The identification of psychological risk factors for therapeutic non-adherence can result in the development of screening methods, risk indicators, and methods of psychoeducation and specific support. This is a potential strategy to increase effectiveness, efficacy, and health equity55. Ways to improve therapeutic adherence were reviewed in a meta-analysis carried out by Conn & Ruppar (2017)56 in which the best interventions found were those focused on behavior (e.g. goal setting, rewards) and habits (e.g. attachment of adherence to pre-existing habits), carried out face-to-face between patient and healthcare professional.

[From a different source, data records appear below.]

import Summits.HubbardSuperconductivity.HubbardSuperconductivity.Theorems.KLProgrammeKLRegimeScaleZeroReadFirstOrder
import Summits.HubbardSuperconductivity.HubbardSuperconductivity.Theorems.KLProgrammeKLRegimeFlowPieceMeanDominates
import Summits.HubbardSuperconductivity.HubbardSuperconductivity.Theorems.KLProgrammeKLRegimeEngineV17F2ClosersCGQGuardDegenerate
import Summits.HubbardSuperconductivity.HubbardSuperconductivity.Theorems.KLProgrammeKLRegimeScaleZeroTwoLegTail3OnSite
import Summits.HubbardSuperconductivity.HubbardSuperconductivity.Theorems.KLProgrammeKLRegimeEngineScaleZeroThetaPackage
import Summits.HubbardSuperconductivity.HubbardSuperconductivity.Theorems.KLProgrammeKLRegimeEngineV8DoorNumeralU9
import Literature.Analysis.FunctionSpaces.TorusLatticeWeightSumBound

/-!
# Route `KLProgramme`, crux K3 — ENGINE (stmt-HubbardSuperconductivity-20437), row (C) credit path: **GAP G-005 «(C)-TADPOLE-NONVANISHING» CLOSED
# ON THE ENGINE REGIME** — `∃ q, evalM (klFlowPiece L M β U μ 0) q ≠ 0` for `μ ∈ klWindowC`, `0 < U ≤ klEngU₀9 P R c`, `klBetaMin ≤ β`, `klEngL₃ ≤ L`, `klEngM₃ ≤ M`

Seat hubbard-kl-k3c5-p1 (g19; writer of the G-005 owner lemma, pen (R435)(B)/(R436)(B); p1b g18 x-reads).  «G005-SHORT-ROAD», last file:
* §3 (consumer currency) **`exists_evalM_klFlowPiece_zero_ne_zero_of_rows`**: the owner lemma `|ν₀(θ) + U·T₀| ≤ E` (`…ScaleZeroReadFirstOrder`) gives
  mean `−U·T₀ ± E` (`abs_klAngularMean_le'`, `klAngularMean_add_const`) and oscillation `≤ 2E`; with the FIT `3E < U·T₀`, route (B) (✓ p718566
  `exists_evalM_klFlowPiece_zero_ne_zero_of_mean_dominates`) gives the flow piece a nonzero value.
* §4 THE DISCHARGE on the engine regime, every row ANALYTIC: free-curve `C⁴` data (`freeFermiPointLp_C4`, part 2); tail rows from `…Tail3OnSite` BOOKED at the unweighted size `a = klScaleZeroA0` (`scaleZero_tailRows_klEng`:
  `tv = 2¹³e²⁷46³a²/10⁷⁴`, `tb₀ = 2¹³e²⁷46³a²/10³⁷`); plain sunset sum `bSA = 256·a` (`sunset_plainSum_le_of_col` ∘ `colSum_scaleZero_le_A0`);
  chain aliasing table `a j := (its own majorant)/U²` with the `j = 0` entry `≤ 10⁶⁰·U¹⁰` (`aliasZero_le`: `‖κ‖·8βL²·64 ≤ 2¹³U²`, `(2/N)⁴ ≤ (4/L)⁴ ≤ U⁸/2³²`
  from `klEngL₃ ≥ 2¹⁰U⁻²`, `4C₂ ≤ 81`); the fit from `T₀ ≥ 1/128` (`scaleZero_tadpole_re_ge_inv_128`, part 2), `U ≤ klEngU₀9 ≤ 10⁻³⁷`,
  `a ≤ 2⁴³`, `e ≤ 3`: **`exists_evalM_klFlowPiece_zero_ne_zero_klEng`**, and the (C) closer's guarded conjunct **`hresGuard_gfr_row_klEng`**
  (`R.WF2`, history at the dummy frame, regime ⇒ `1 ≤ n → 0 < R.Gfr 0`) — the residual of record of `hres′` WITHOUT a tadpole hypothesis.
Proofs only; no definitions; nothing here asserts (C), any stub of 20437, K3 or superconductivity (G-005 = the first-order Hartree constant `≥ U/128` dominates at `U ≤ 10⁻³⁷`).
References: BGM 2006 §2.1 (2.3)–(2.6), §2.3–§2.4, §3 (3.2)–(3.3) [cite: BenfattoGiulianiMastropietro2006].
-/

noncomputable section

namespace Summit.HubbardSuperconductivity.HubbardSuperconductivity.Theorems.KLRegimeSplit

set_option linter.dupNamespace false -- summit = problem name (single-conjunct summit), D-0017

open Real Finset Complex Literature.MathematicalPhysics.QuantumLattice Literature.Probability.LatticeModels GrassmannAlgebra Matrix
open Literature.MathematicalPhysics.QuantumLattice.FermiRG Literature.Probability.LatticeModels.BattleFederbush
open Summit.HubbardSuperconductivity.HubbardSuperconductivity.Theorems.KLProgrammeLegKernels
open Summit.HubbardSuperconductivity.HubbardSuperconductivity.Theorems.TwoLegFourier
open Summit.HubbardSuperconductivity.HubbardSuperconductivity.Theorems.EngineV8
open Summit.HubbardSuperconductivity.HubbardSuperconductivity.Theorems.PerturbedFermiCurve
open Summit.HubbardSuperconductivity.HubbardSuperconductivity.Theorems.DispersionFlow
open Summit.HubbardSuperconductivity.HubbardSuperconductivity.Theorems.C4a (bell4)
open scoped Nat

/-! ## §3 G-005 in the currency of the consumer -/

section G005

variable {L M : ℕ} [NeZero L] [NeZero M] {μ U β : ℝ}

/-- **G-005 IN THE CURRENCY OF THE CONSUMER** (route (B), ✓ p718566): the mean of `ν₀` is `−U·T₀` up to `E` (`abs_klAngularMean_le'`,
`klAngularMean_add_const`), the oscillation is `≤ 2E`; if the first-order constant dominates, `3E < U·T₀`, the scale-`0` flow piece does not
vanish identically: `∃ q, evalM (klFlowPiece L M β U μ 0) q ≠ 0`.  On the engine regime `T₀ ≥ 1/128` (`…ScaleZeroTadpoleRegime` ∘ `…TadpoleBridge`)
and `U ≤ klEngU₀4 ≤ 2⁻¹³²`, so `hfit` is the arithmetic `6tv + 3(2tb₀ + bSA + a₀ + 2048 + 64ε)·U < 1/128` of the ANALYTIC rows.
[cite: BenfattoGiulianiMastropietro2006, §3 (3.2)] -/
theorem exists_evalM_klFlowPiece_zero_ne_zero_of_rows (hβ : klBetaMin ≤ β) (hμ : μ ∈ klWindowC) {tv tb0 bSA : ℝ} {D a : ℕ → ℝ}
    {Mdeg : ℕ} (hM : 8 ≤ Mdeg)
    (hTon : ∀ (σ : Fin 2) (p₀ : GridPoint L (2 * (2 * M))), ∑ p₁ : GridPoint L (2 * (2 * M)),
      (if p₁.2 - p₀.2 = 0 then (1 : ℝ) else 0) * ‖kernel ℂ (effAction ℂ ((hubbardGridSub L M β (2 * (2 * M))).transpose * hubbardCovAboveCT L M β μ 0 0 klE0 *
            hubbardGridSub L M β (2 * (2 * M))) (hubbardGridInteraction L (2 * (2 * M)) β U) -
          gaussConv ℂ ((hubbardGridSub L M β (2 * (2 * M))).transpose * hubbardCovAboveCT L M β μ 0 0 klE0 *
            hubbardGridSub L M β (2 * (2 * M))) (hubbardGridInteraction L (2 * (2 * M)) β U) +
        (2 : ℂ)⁻¹ • (gaussConv ℂ ((hubbardGridSub L M β (2 * (2 * M))).transpose * hubbardCovAboveCT L M β μ 0 0 klE0 *
              hubbardGridSub L M β (2 * (2 * M))) (hubbardGridInteraction L (2 * (2 * M)) β U * hubbardGridInteraction L (2 * (2 * M)) β U) -
          gaussConv ℂ ((hubbardGridSub L M β (2 * (2 * M))).transpose * hubbardCovAboveCT L M β μ 0 0 klE0 *
              hubbardGridSub L M β (2 * (2 * M))) (hubbardGridInteraction L (2 * (2 * M)) β U) *
            gaussConv ℂ ((hubbardGridSub L M β (2 * (2 * M))).transpose * hubbardCovAboveCT L M β μ 0 0 klE0 *
              hubbardGridSub L M β (2 * (2 * M))) (hubbardGridInteraction L (2 * (2 * M)) β U))) 2 (fun i => ((![p₀, p₁] i, σ), i))‖ ≤ tv * |U| * (β / ((2 * (2 * M) : ℕ) : ℝ)))
    (hToff0 : ∀ (σ : Fin 2) (p₀ : GridPoint L (2 * (2 * M))), ∑ p₁ : GridPoint L (2 * (2 * M)),
      (if p₁.2 - p₀.2 = 0 then (0 : ℝ) else
        (1 + (((p₁.2 - p₀.2) 0).valMinAbs.natAbs : ℝ) + (((p₁.2 - p₀.2) 1).valMinAbs.natAbs : ℝ)) ^ 0) *
        ‖kernel ℂ (effAction ℂ ((hubbardGridSub L M β (2 * (2 * M))).transpose * hubbardCovAboveCT L M β μ 0 0 klE0 *
            hubbardGridSub L M β (2 * (2 * M))) (hubbardGridInteraction L (2 * (2 * M)) β U) -
          gaussConv ℂ ((hubbardGridSub L M β (2 * (2 * M))).transpose * hubbardCovAboveCT L M β μ 0 0 klE0 *
            hubbardGridSub L M β (2 * (2 * M))) (hubbardGridInteraction L (2 * (2 * M)) β U) +
        (2 : ℂ)⁻¹ • (gaussConv ℂ ((hubbardGridSub L M β (2 * (2 * M))).transpose * hubbardCovAboveCT L M β μ 0 0 klE0 *
              hubbardGridSub L M β (2 * (2 * M))) (hubbardGridInteraction L (2 * (2 * M)) β U * hubbardGridInteraction L (2 * (2 * M)) β U) -
          gaussConv ℂ ((hubbardGridSub L M β (2 * (2 * M))).transpose * hubbardCovAboveCT L M β μ 0 0 klE0 *
              hubbardGridSub L M β (2 * (2 * M))) (hubbardGridInteraction L (2 * (2 * M)) β U) *
            gaussConv ℂ ((hubbardGridSub L M β (2 * (2 * M))).transpose * hubbardCovAboveCT L M β μ 0 0 klE0 *
              hubbardGridSub L M β (2 * (2 * M))) (hubbardGridInteraction L (2 * (2 * M)) β U))) 2 (fun i => ((![p₀, p₁] i, σ), i))‖ ≤ tb0 * U ^ 2 * (β / ((2 * (2 * M) : ℕ) : ℝ)))
    (hSall : ∀ (σ : Fin 2) (p₀ : GridPoint L (2 * (2 * M))), ∑ p₁ : GridPoint L (2 * (2 * M)),
      (if p₁ = p₀ then (0 : ℝ) else (1 : ℝ) * ‖contr ℂ ((hubbardGridSub L M β (2 * (2 * M))).transpose * hubbardCovAboveCT L M β μ 0 0 klE0 *
                hubbardGridSub L M β (2 * (2 * M))) (((p₁, σ), 0) : GridLeg (GridPoint L (2 * (2 * M)))) ((p₀, σ), 1) *
              (contr ℂ ((hubbardGridSub L M β (2 * (2 * M))).transpose * hubbardCovAboveCT L M β μ 0 0 klE0 *
                hubbardGridSub L M β (2 * (2 * M))) (((p₀, σ.rev), 0) : GridLeg (GridPoint L (2 * (2 * M)))) ((p₁, σ.rev), 1) *
                contr ℂ ((hubbardGridSub L M β (2 * (2 * M))).transpose * hubbardCovAboveCT L M β μ 0 0 klE0 *
                hubbardGridSub L M β (2 * (2 * M))) (((p₁, σ.rev), 0) : GridLeg (GridPoint L (2 * (2 * M)))) ((p₀, σ.rev), 1))‖) ≤ bSA * (((2 * (2 * M) : ℕ) : ℝ) / β))
    (hγ : ContDiff ℝ 4 fun θ : ℝ => (WithLp.toLp 2 (klFermiPoint μ 0 θ) : Momentum))
    (hD : ∀ θ : ℝ, ∀ i, 1 ≤ i → i ≤ 4 → ‖iteratedDeriv i (fun θ : ℝ => (WithLp.toLp 2 (klFermiPoint μ 0 θ) : Momentum)) θ‖ ≤ D i)
    (hA : ∀ j ≤ 4, 2 * ((3 : ℝ) ^ j *
      (‖(-(((U * (β / (2 * (2 * M) : ℕ)) : ℝ) : ℂ) ^ 2 *
              ((-∑ k : FreqMomentum L M, ((1 / (β * (L : ℝ) ^ 2) : ℝ) : ℂ) ^ 2 * uvSymbolCT L M β μ 0 klE0 (k, 0)) *
               (-∑ k : FreqMomentum L M, ((1 / (β * (L : ℝ) ^ 2) : ℝ) : ℂ) ^ 2 * uvSymbolCT L M β μ 0 klE0 (k, 0)))) * ((((2 * (2 * M) : ℕ) : ℂ) ^ 2 / (β ^ 3 * (L : ℝ) ^ 2 : ℝ)) : ℂ))‖ *
        (8 * (|β * (L : ℝ) ^ 2| * (2 / klE0)) * ((Mdeg ! : ℝ)) ^ 2 * (4 * 4 * (1 + 2 * (16 * (1 + 342) / klE0))) ^ Mdeg)) *
      (2 / ((2 * (L / 4 + 1) : ℕ) : ℝ)) ^ (Mdeg - j - 4) * (2 ^ 2 * ∑' k : Fin 2 → ℤ, ∏ i, (1 + (k i : ℝ) ^ 2)⁻¹)) ≤ a j * U ^ 2)
    (hfit : 3 * (2 * tv * |U| + (2 * tb0 + bSA + a 0 + 2048 + 64 * (β / ((2 * (2 * M) : ℕ) : ℝ))) * U ^ 2) <
      U * (∑ k : FreqMomentum L M, ((1 / (β * (L : ℝ) ^ 2) : ℝ) : ℂ) ^ 2 * uvSymbolCT L M β μ 0 klE0 (k, 0)).re) :
    ∃ q : Momentum, evalM (klFlowPiece L M β U μ 0) q ≠ 0 := by
  have hE := fun θ => scaleZeroRead_add_firstOrder_le (L := L) (M := M) hβ hμ hM hTon hToff0 hSall hγ hD hA θ
  have hC := contDiff_four_klLocalPart_frameZero (L := L) (M := M) (μ := μ) (U := U) (β := β) hγ
  have hint : IntervalIntegrable (fun θ : ℝ => klLocalPart L M β U μ 0 0 θ) MeasureTheory.volume 0 (2 * π) :=
    hC.continuous.intervalIntegrable _ _
  -- the mean is `−U·T₀` up to `E`
  have hmean : |klAngularMean (fun θ : ℝ => klLocalPart L M β U μ 0 0 θ) + U * (∑ k : FreqMomentum L M, ((1 / (β * (L : ℝ) ^ 2) : ℝ) : ℂ) ^ 2 * uvSymbolCT L M β μ 0 klE0 (k, 0)).re| ≤
      (2 * tv * |U| + (2 * tb0 + bSA + a 0 + 2048 + 64 * (β / ((2 * (2 * M) : ℕ) : ℝ))) * U ^ 2) := by
    have h := abs_klAngularMean_le' (f := fun θ : ℝ => klLocalPart L M β U μ 0 0 θ + U * (∑ k : FreqMomentum L M, ((1 / (β * (L : ℝ) ^ 2) : ℝ) : ℂ) ^ 2 * uvSymbolCT L M β μ 0 klE0 (k, 0)).re) hE
    rwa [klAngularMean_add_const hint] at h
  -- the oscillation is `≤ 2E`
  have hosc : ∀ θ : ℝ, |klLocalPart L M β U μ 0 0 θ - klAngularMean (fun θ : ℝ => klLocalPart L M β U μ 0 0 θ)| ≤
      2 * (2 * tv * |U| + (2 * tb0 + bSA + a 0 + 2048 + 64 * (β / ((2 * (2 * M) : ℕ) : ℝ))) * U ^ 2) := by
    intro θ
    have h1 := hE θ
    have h2 := hmean
    rw [abs_le] at h1 h2 ⊢
    constructor <;> linarith [h1.1, h1.2, h2.1, h2.2]
  refine exists_evalM_klFlowPiece_zero_ne_zero_of_mean_dominates hμ hC hosc ?_
  rw [abs_le] at hmean
  have hneg : klAngularMean (fun θ : ℝ => klLocalPart L M β U μ 0 0 θ) < 0 := by linarith [hmean.2]
  rw [abs_of_neg hneg]
  linarith [hmean.2]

Interventions focused on cognition, such as proposals to change knowledge, beliefs and ways of thinking, did not demonstrate relevant clinical effects. Still, there is a lack of studies on the topic, due to the difficulty of including and following up poorly compliant patients57 and the present study addresses this gap by illustrating how personality traits can inform intervention strategies across various health domains. Specifically, recognizing these individual differences allows for the development of personalized public health messages and clinical interventions, from vaccination campaigns to chronic disease management, that target the psychological drivers of behavior. Such tailored approaches hold the potential to improve therapeutic outcomes, especially for clinically resistant or non-adherent cases, thereby enhancing the overall efficacy of public health initiatives1,58,59,60.

Conclusion

This two-year online follow-up study has appointed the impact of personality traits, specifically those outlined by Eysenck (1976)12(Psychoticism, Extraversion, Neuroticism), on the adherence to COVID-19 non-pharmacological preventive measures. Our findings demonstrated that P significantly impacted adherence to almost all preventive measures evaluated, and this adherence varied over time. Trait E had some impacts on adherence to specific preventive measures, such as Hand hygiene, and N showed no significant effects on adherence. Gender had a significant moderating effect, while mediating effects of Lie subscale, depressive symptoms and anxious symptoms were not substantiated in our analysis.